MCA has scheduled Al Green’s return to secular recording for October. Should that disc — completed but not yet titled — reflect the power and fervent range of his R&B hits/gospel revue, Green will retain his rightful place as king of smooth soul.
Green started his hourlong show dressed in an ironic mixture of conservative (black pants, white shirt, tie) and flashy (cobalt jacket, white gloves, sparkling muffler). As the hour progressed, the flash was stripped away in favor of sweat, handshaking with the audience and emotional substance. By the time he was down to just shirt and slacks, he was wrenching every drop of tender persuasion from “For the Good Times,” making that tune (which he recorded more than two decades ago) a personal romantic statement devoid of the sentimental weepiness country artists have been pumping into it for years. In equally spectacular readings of the spiritual “Amazing Grace,” the Temptations’ “I Can’t Get Next to You” and the Bee Gees’ “How Can You Mend a Broken Heart,” the reverend dished up huge dollops of gospel and Memphis grit that made it inconceivable that these songs could be performed convincingly by anyone else.

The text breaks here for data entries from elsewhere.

/-- **First variation of the length at the identity**: for skew `B` and any `V` with `|V| + |B| ≤ 1/5`,
`⟨B, γ′(0)⟩ = −⟨B, V⟩` where `γ(t) = log(e^{−tV}e^B)` — by Duhamel's formula for `d exp` (tree
`Analysis.Calculus.hasDerivAt_exp_comp`, Hall (5.11)) applied to `e^{γ(t)} = e^{−tV}e^B` and `Ad`-invariance of `⟨B, ·⟩`.
[cite: Federbush1987PhaseCellIII, Lemma 1.3 (1.12) p. 295–296] -/
theorem frobB_deriv_gaussCurve {B V : 𝕄 N} (hB : star B = -B) (h : ‖V‖ + ‖B‖ ≤ 1 / 5) :
    frobB B (deriv (gaussCurve B V) 0) = -frobB B V := by
  have hB5 : ‖B‖ ≤ 1 / 5 := by linarith [norm_nonneg V]
  have hBlog : ‖B‖ < Real.log 2 := by have := Real.log_two_gt_d9; linarith
  have h0 : ‖-((0 : ℝ) • V)‖ + ‖B‖ ≤ 1 / 5 := by rw [zero_smul, neg_zero, norm_zero, zero_add]; exact hB5
  have hγ : HasDerivAt (gaussCurve B V) (deriv (gaussCurve B V) 0) 0 := (differentiableAt_gaussCurve h0).hasDerivAt
  have hγ0 : gaussCurve B V 0 = B := gaussCurve_zero V hBlog
  -- Duhamel: `(e^γ)'(0) = e^B ∫₀¹ e^{-rB} γ'(0) e^{rB} dr`
  have hD := Literature.Analysis.Calculus.hasDerivAt_exp_comp hγ
  rw [hγ0] at hD
  -- the same function is `t ↦ e^{t(−V)} e^B` near `0`, with derivative `−V e^B`
  have hR : HasDerivAt (fun t : ℝ => exp (t • (-V)) * exp B) (-V * exp ((0 : ℝ) • -V) * exp B) 0 :=
    (hasDerivAt_exp_smul_const' (𝕂 := ℝ) (-V) 0).mul_const (exp B)
  have hEq : (fun t : ℝ => exp (t • (-V)) * exp B) =ᶠ[𝓝 0] fun s => exp (gaussCurve B V s) := by
    filter_upwards [Metric.ball_mem_nhds (0 : ℝ) one_pos] with s hs
    rw [Metric.mem_ball, dist_zero_right, Real.norm_eq_abs] at hs
    have hsV : ‖s • (-V)‖ ≤ ‖V‖ := by
      rw [norm_smul, norm_neg, Real.norm_eq_abs]; exact mul_le_of_le_one_left (norm_nonneg V) hs.le
    have hlt : ‖exp (s • (-V)) * exp B - 1‖ < 1 := norm_exp_mul_exp_sub_one_lt_one (by linarith)
    have e : exp (mlog (exp (s • (-V)) * exp B)) = exp (s • (-V)) * exp B := exp_mlog hlt
    rw [gaussCurve, show -(s • V) = s • (-V) by rw [smul_neg]]
    exact e.symm
  have hD' := hR.congr_of_eventuallyEq hEq.symm
  have E := hD.unique hD'
  rw [zero_smul, exp_zero, mul_one] at E
  -- cancel `e^B` on the left and pair with `B`
  have hinv : exp (-B) * exp B = 1 :=
    calc exp (-B) * exp B = exp (-B + B) := (exp_add_of_commute (Commute.refl B).neg_left).symm
      _ = 1 := by rw [neg_add_cancel, exp_zero]
  have E2 : (∫ r in (0 : ℝ)..1, exp (-(r • B)) * deriv (gaussCurve B V) 0 * exp (r • B)) = exp (-B) * (-V) * exp B :=
    calc (∫ r in (0 : ℝ)..1, exp (-(r • B)) * deriv (gaussCurve B V) 0 * exp (r • B))
        = exp (-B) * exp B * ∫ r in (0 : ℝ)..1, exp (-(r • B)) * deriv (gaussCurve B V) 0 * exp (r • B) := by
          rw [hinv, one_mul]
      _ = exp (-B) * (exp B * ∫ r in (0 : ℝ)..1, exp (-(r • B)) * deriv (gaussCurve B V) 0 * exp (r • B)) := mul_assoc _ _ _
      _ = exp (-B) * (-V * exp B) := congrArg (fun M => exp (-B) * M) E
      _ = exp (-B) * (-V) * exp B := (mul_assoc _ _ _).symm
  have hcont : Continuous fun r : ℝ => exp (-(r • B)) * deriv (gaussCurve B V) 0 * exp (r • B) := by fun_prop
  have E3 : (∫ r in (0 : ℝ)..1, frobB B (exp (-(r • B)) * deriv (gaussCurve B V) 0 * exp (r • B)))
      = frobB B (exp (-B) * (-V) * exp B) :=
    ((frobB B).intervalIntegral_comp_comm (hcont.intervalIntegrable 0 1)).trans (congrArg (fun M => frobB B M) E2)
  have E4 : (∫ r in (0 : ℝ)..1, frobB B (exp (-(r • B)) * deriv (gaussCurve B V) 0 * exp (r • B)))
      = ∫ _ in (0 : ℝ)..1, frobB B (deriv (gaussCurve B V) 0) :=
    intervalIntegral.integral_congr fun r _ => frobB_conj_exp B _ hB r
  rw [E4, intervalIntegral.integral_const, sub_zero, one_smul] at E3
  rw [E3]
  have h1 := frobB_conj_eq (E₁ := exp (-B)) (E₂ := exp B) hB (Commute.refl B).neg_right.exp_right
    (exp_smul_mul_exp_neg_smul B 1 ▸ by rw [one_smul]) (-V)
  rw [map_neg] at h1
  exact h1

/-! ## §3 `dF_B(0) = 0`: the Lemma-1.1 correction is critical at the identity -/

/-- `(t V)` on matrices. [cite: Federbush1987PhaseCellIII, Lemma 1.3 (1.12) p. 295–296] -/
theorem val_smul (t : ℝ) (V : uN N) : (t • V).val = t • V.val := rfl

/-- `(B − t V)` on matrices. [cite: Federbush1987PhaseCellIII, Lemma 1.3 (1.12) p. 295–296] -/
theorem val_sub_smul (B V : uN N) (t : ℝ) : (B - t • V).val = B.val - t • V.val := rfl

/-- **`dF_B(0) = 0`** for every `B ∈ 𝔲(N)` with `|B| < 1/100`: along each line `tV`, `F_B(tV) = |γ(t)|² − |B − tV|²` has
derivative `2⟨B, γ′(0)⟩ + 2⟨B, V⟩ = 0` by the first-variation formula. [cite: Federbush1987PhaseCellIII, Lemma 1.3 (1.12) p. 295–296] -/
theorem fderiv_FLem_zero_of_small {B : uN N} (hB : ‖B‖ < 1 / 100) : fderiv ℝ (FLem B) 0 = 0 := by
  letI : InnerProductSpace ℝ (𝕄 N) := frobInnerProductSpace
  ext V
  rw [_root_.zero_apply]
  rcases eq_or_ne V 0 with hV | hV
  · rw [hV, map_zero]
  -- rescale the direction so that `|V| + |B| ≤ 1/5`
  have hVn : 0 < ‖V‖ := norm_pos_iff.mpr hV
  set c : ℝ := (200 * ‖V‖)⁻¹ with hc
  have hc0 : 0 < c := by positivity
  set W : uN N := c • V with hW
  have hWn : ‖W‖ = 1 / 200 := by
    rw [hW, norm_smul, Real.norm_of_nonneg hc0.le, hc]; field_simp
  suffices hWz : fderiv ℝ (FLem B) 0 W = 0 by
    have : fderiv ℝ (FLem B) 0 V = c⁻¹ * fderiv ℝ (FLem B) 0 W := by
      rw [hW, map_smul, smul_eq_mul, ← mul_assoc, inv_mul_cancel₀ hc0.ne', one_mul]
    rw [this, hWz, mul_zero]
  have hsmall : ‖W.val‖ + ‖B.val‖ ≤ 1 / 5 := by rw [← uN.norm_def, ← uN.norm_def, hWn]; linarith
  -- the curve and the two squared norms
  have h0 : ‖-((0 : ℝ) • W.val)‖ + ‖B.val‖ ≤ 1 / 5 := by
    rw [zero_smul, neg_zero, norm_zero, zero_add, ← uN.norm_def]; linarith
  have hγ : HasDerivAt (gaussCurve B.val W.val) (deriv (gaussCurve B.val W.val) 0) 0 :=
    (differentiableAt_gaussCurve h0).hasDerivAt
  have hγ0 : gaussCurve B.val W.val 0 = B.val :=
    gaussCurve_zero W.val (by rw [← uN.norm_def]; have := Real.log_two_gt_d9; linarith)
  have hfv := frobB_deriv_gaussCurve B.star_val hsmall
  have h1 := hγ.norm_sq
  rw [hγ0] at h1
  have h2 := (((hasDerivAt_id' (0 : ℝ)).smul_const W.val).const_sub B.val).norm_sq
  simp only [one_smul, zero_smul, sub_zero] at h2
  have h3 := h1.sub h2
  have hzero : 2 * inner ℝ B.val (deriv (gaussCurve B.val W.val) 0) - 2 * inner ℝ B.val (-W.val) = 0 := by
    show 2 * frobB B.val (deriv (gaussCurve B.val W.val) 0) - 2 * frobB B.val (-W.val) = 0
    rw [hfv, map_neg]; ring
  rw [hzero] at h3
  -- `F_B(tW)` is this difference near `t = 0`
  have hev : (fun t : ℝ => FLem B (t • W)) =ᶠ[𝓝 0] fun t => ‖gaussCurve B.val W.val t‖ ^ 2 - ‖B.val - t • W.val‖ ^ 2 := by
    filter_upwards [Metric.ball_mem_nhds (0 : ℝ) one_pos] with t ht
    rw [Metric.mem_ball, dist_zero_right, Real.norm_eq_abs] at ht
    have hts : ‖t • W‖ + ‖B‖ ≤ 1 / 50 := by
      rw [norm_smul, Real.norm_eq_abs, hWn]
      have : |t| * (1 / 200) ≤ 1 / 200 := by nlinarith [abs_nonneg t]
      linarith
    rw [FLem, dist_expUN_eq _ _ hts, uN.norm_def (B - t • W), val_sub_smul, val_smul, gaussCurve]
  have h4 : HasDerivAt (fun t : ℝ => FLem B (t • W)) 0 0 := h3.congr_of_eventuallyEq hev
  -- compare with the chain rule through `fderiv`
  have hline : HasDerivAt (fun t : ℝ => t • W) W 0 := by
    have := (hasDerivAt_id' (0 : ℝ)).smul_const W; rwa [one_smul] at this
  have h5 : HasDerivAt (fun t : ℝ => FLem B (t • W)) (fderiv ℝ (FLem B) 0 W) 0 :=
    (differentiableAt_FLem (by rw [norm_zero]; norm_num) hB).hasFDerivAt.comp_hasDerivAt_of_eq (0 : ℝ) hline
      (by rw [zero_smul])
  exact h5.unique h4

/-! ## §4 Lemma 1.3, direction `⇒`, for `G = U(N)`: a pure average at the identity has `ΣA_i = 0` -/

/-- **Lemma 1.3 (⇒) for `G = U(N)`** («x = 0 ⇒ ΣA_i = 0»): if `1 = e^0` is a pure average of `e^{A_1}, …, e^{A_n}`, `|A_i| < 1/100`,
then `Σ_i A_i = 0` — the first-order condition (`UN.first_order_condition`) at `x = 0`, where `dF_{A_i}(0) = 0`
(`fderiv_FLem_zero_of_small`).  This is the equation of Bałaban's averaging ((0.10) of CMP 109) for the group `U(N)`.
[cite: Federbush1987PhaseCellIII, Lemma 1.3 (1.12) p. 295–296] -/
theorem sum_eq_zero_of_isPureAverage_one {n : ℕ} {A : Fin n → uN N} (hA : ∀ i, ‖A i‖ < 1 / 100)
    (h : IsPureAverage (fun i => expUN (A i)) 1) : ∑ i, A i = 0 := by
  have h' : IsPureAverage (fun i => expUN (A i)) (expUN 0) := by rwa [expUN_zero]
  have hfoc := first_order_condition hA (by rw [norm_zero]; norm_num) h'
  apply ext_inner_right ℝ
  intro V
  rw [inner_zero_left, sum_inner]
  have hV : ∑ i, 2 * inner ℝ (A i) V = 0 := by
    have h2 := hfoc V
    simp only [sub_zero, fderiv_FLem_zero_of_small (hA _), _root_.zero_apply] at h2
    exact h2
  rw [← Finset.mul_sum] at hV
  exact (mul_eq_zero.mp hV).resolve_left two_ne_zero

/-- **Bałaban's averaging equation from Federbush's pure average, for `U(N)`**: if `ḡ` is a pure average (1.1)–(1.2) of
`g_1, …, g_n ∈ U(N)` with every `|ḡ^*g_i − 1|_F < 1/200`, then `Σ_i log(ḡ^*g_i) = 0` («yields "Balaban averaging"», VI p. 19;
(0.10) of [Balaban1987RG1]).  Left translation to `ḡ = 1` (`isPureAverage_iff_one`) and Lemma 1.3 (⇒).
[cite: Federbush1987PhaseCellIII, Lemma 1.3 (1.12) p. 295–296] -/
theorem sum_mlog_rel_eq_zero_of_isPureAverage {n : ℕ} {g : Fin n → UN N} {gbar : UN N}
    (hclose : ∀ i, stepSize gbar (g i) < 1 / 200) (h : IsPureAverage g gbar) : ∑ i, mlog (rel gbar (g i)) = 0 := by
  have hskew : ∀ i, star (mlog (rel gbar (g i))) = -mlog (rel gbar (g i)) := fun i =>
    star_mlog_of_mem_unitaryGroup (rel_mem gbar (g i)) (lt_trans (hclose i) (by norm_num))
  set A : Fin n → uN N := fun i => uN.mk (mlog (rel gbar (g i))) (hskew i) with hAdef
  have hAval : ∀ i, (A i).val = mlog (rel gbar (g i)) := fun i => rfl
  have hexp : ∀ i, expUN (A i) = gbar⁻¹ * g i := fun i => UN.ext (by
    rw [expUN_val, hAval, mul_val, inv_val, ← rel_def]
    exact exp_mlog (lt_trans (hclose i) (by norm_num)))
  have hA : ∀ i, ‖A i‖ < 1 / 100 := fun i => by
    rw [uN.norm_def, hAval]
    have := cost_le_two_mul_stepSize (le_of_lt (lt_trans (hclose i) (by norm_num)))
    rw [cost_def] at this
    linarith [hclose i]
  have h1 : IsPureAverage (fun i => expUN (A i)) 1 := by
    have := (isPureAverage_iff_one g gbar).mp h
    simp_rw [hexp]
    exact this
  have hsum := sum_eq_zero_of_isPureAverage_one hA h1
  have h2 := congrArg uN.val hsum
  rw [show uN.val (∑ i, A i) = ∑ i, (A i).val from Submodule.coe_sum _ _ _,
    show uN.val (0 : uN N) = 0 from rfl] at h2
  simpa only [hAval] using h2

The hits are naturally what attracted the sold-out crowd, which included Jack Nicholson, Sylvester Stallone, Al Pacino and Eddie Murphy, and Green — thanks to his crack band — delivered the goods handsomely. Full versions of “L-O-V-E (Love),””Let’s Stay Together,””Call Me” and “Take Me to the River” were fresh and invigorating, the kind of soul that never goes out of style. A closing medley of “Love and Happiness,” Sam Cooke’s “Bring it on Home to Me,” Marvin Gaye’s “Let’s Get it on,” Otis Redding’s “(Sittin’ on) the Dock of the Bay” and “Tired of Being Alone” never quite gelled, but Green exhibited how important soul’s roots are to him, a vocal welcome mat for the fans turned off by his religious material.
At this year’s Grammys, where Green won for his duet with Lyle Lovett, he spoke of forming a band with Willie Mitchell, the keyboardist and musical director behind his classic ’70s recordings for the Hi! label. If that comes to fruition, and Green tacks a half-hour of new material onto this too-brief show, we could be in for the comeback of the century.